In a typical class on single variable calculus, I would imagine that you could get away without using the $\varepsilon-\delta$ definition directly and just using things like L'Hopital's rule. Certainly, when calculus was first formulated, it was done so without that rigor, and yet people were still able to get correct (and even astonishing) results. However, this is more a consequence of most familiar examples falling under a few rules than a case where a few rules cover everything imaginable.

That said, when we try to avoid the definition, we end up needing a lot of rules. For instance, if we want to know that $$\sum_{i=1}^{\infty}\frac{(-1)^i}{i}$$ converges, we want the alternating series test, but if we want to know that $$\sum_{i=1}^{\infty}\frac{1}{i^2}$$ converges, we want the integral test. Of course we can prove all these things and never worry about $\varepsilon-\delta$ again, but we end up assuming a lot of machinery which we had to construct.

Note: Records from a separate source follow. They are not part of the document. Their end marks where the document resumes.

import Summits.ABC.IUTFork.Conditional.WRowN3Whole
import Summits.ABC.IUTFork.Conditional.InhUniformBandHullFrey1618481116086272
import Summits.ABC.IUTFork.Conditional.InhUniformBandHullFrey31117999167337103924704
import Summits.ABC.IUTFork.Cor312PilotIdelesPrInvariance
import HarnessLib


/-!
# N3 universe of record, K LINE, ONE NAME — the `«∃ ρ qK, QPinned ∧ PilotKummerCompatHull»` (hull-shape) twin of `WRow.n3_whole`,
# with a GENERIC socket from the K-line (chosen-idele) refuted shape to the hull-shape refutation

PROOF-ONLY file (D-0012; 0 definitions, 0 `Prop` facts, no instance, no notation) of the abc-iut cell — branch C certificate seat abc-iut-C-cert-1
(gen 11), row «C:N3-K-WHOLE-ONE-NAME» deliverable (3) (KEY N3KWHOLE, RULING C-R164 (a)). TAKES NO SIDE on [IUTchIII] Cor. 3.12 (S. Mochizuki,
*Inter-universal Teichmüller theory III*, Cor. 3.12 p. 173–174; Step (xi-f) p. 184) or on any author; «refuted / inhabited AS TYPED» over OUR sharp
containers ≠ «refuted / asserted in print».

§1 `logv_eq_analyticLogv_of_logvAnalytic`: a family of `p_v`-adic logarithms that is analytic at every prime (`Cor312Vol.LogvAnalytic`) IS c312-5's
`Real.analyticLogv` (function extensionality over the finite places; every place has its residue characteristic). [folklore]
§2 `WRow.not_exists_qPinned_and_hull_of_chosen` — GENERIC SOCKET (any point `P`, any level `l`, any genuine Θ-volume datum `T`): the K-line refuted
reading «¬ PilotKummerCompatHull at `settingPrVolSharp (pilotDataOfK T.D T.K) (analyticLogv)` with the CHOSEN realising ideles and the pinned
q-reading, for every context binder and Kummer datum» (the first conjunct of `WRow.hex_whole_le_40` / `WRow.n3_whole`) IMPLIES the hull-shape refuted
reading «for every analytic `logv`, every realising (Θ, q)-idele pair, every column datum: ¬ ∃ ρ qK, QPinned ∧ PilotKummerCompatHull» (the shape of
the landed `WRow.not_exists_qPinned_and_hull_*` theorems): §1 pins `logv`, abc-iut-C-cert-3's `Thm311.Real.settingPrVolSharp_pilotDataOfK_eq_chosen`
pins the ideles, the q-pin `QPinned` rewrites `ρ qK` to the setting's own q-regions, and `PilotKummerCompatHull` does not read the lattice situation's
column data. So the KEY's fallback «REF conjunct only where a `WRow.not_exists_qPinned_and_hull_*` is landed, else vacuous» is NOT needed: the hull
twin carries the SAME 37-row table `(λ, L₀, p, L⁺)` as `WRow.n3_whole` with the SAME strength on both sides.
§3 `WRow.n3_whole_hull`: refuted side through §2 from `WRow.n3_whole` (one line, before the row split); inhabited side = `WRow.n3_inh_all_hull`'s
37-way dispatch BY NAME (p551309), byte for byte. Rows with `L₀ = 0` (`λ = 1/301327048`, `283/8251953408`, `343/59392`) keep a VACUOUS refuted
conjunct (no ∀T refuted theorem in the tree, as in `WRow.n3_whole`).
HONEST SCOPE: OUR sharp containers and Dupuy–Hilado's typed (Ind1)/(Ind2); admissibility / Szpiro-badness / (P6) of `(ratPoint λ, l)` and
NON-EMPTINESS of the datum type are NOT claimed; a packaging / socket theorem discharges nothing and changes no census count; typed ≠ proved;
instantiated ≠ endorsed; no abc claim.
[cite: Mochizuki2012, IUTchI Def. 3.1 (b),(c) pp. 61–62, Ex. 3.2 (iv) p. 71; IUTchIII Def. 1.1 (i) p. 24, Cor. 3.12 Step (xi-d) p. 183, (xi-f) p. 184; IUTchIV Prop. 1.2 (i)(ii) p. 10, Prop. 1.4 (ii) p. 13, Cor. 2.2 (ii) proof (P5) p. 46] [cite: DupuyHilado2025, §3.3, §3.4, §3.9, §4.9, §4.12] [cite: NeukirchANT1999, Ch. II (5.5)] [claim: Mochizuki2012, status: disputed] for every IUT sentence quoted.
-/

noncomputable section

In particular, when presented with a new kind of problem, we might need to go all the way back to $\varepsilon-\delta$ in order to build more machinery. For instance, consider the function: $$f(x)=\sum_{i=1}^{\infty}\frac{\sin(2^nx)}{2^n}$$ which can reasonably be seen to converge. We might wonder if $f'(x)$ exists anywhere. Termwise differentiation gives $$f'(x)=\sum_{i=1}^{\infty}\cos(2^nx)$$ which doesn't converge anywhere (since the limit doesn't go to $0$). Problem is that the termwise derivative not converging doesn't necessarily tell us anything about the function itself - for instance, we easily have that $$\sin(x)=\sum_{i=1}^{\infty}\frac{\sin(3^ix)}{2^i}-\frac{\sin(3^{i+1}x)}{2^{i+1}}$$ because the sum telescopes, but differentiating both sides (assuming that termwise differentiation works) gives: $$\cos(x)=\sum_{i=1}^{\infty}\frac{3^i}{2^i}\cos(3^ix)-\frac{3^{i+1}}{2^{i+1}}\cos(3^{i+1}x)$$ where the terms on the left go to $\infty$, so the sum doesn't converge. So, thus, we're left without tools other than $\varepsilon-\delta$ to approach such a problem (and it turns out not to be trivial).

My point here is that, yes, we usually abstract away from the $\varepsilon-\delta$ definition. We try to prove lemmas which capture our intuition and which allows us to work intuitively, yet support our work rigorously (without any mathematical contortion beyond the initial proof of whatever lemma we wanted). And, indeed, if we have an intuitive answer, we probably have some "higher level" theorem we can apply to get that result to work well with our intuition. However, given that $\varepsilon-\delta$ defines the central idea of study, sometimes we need to go back to the definition either to prove more lemmas, or to investigate some object which defies our usual approach.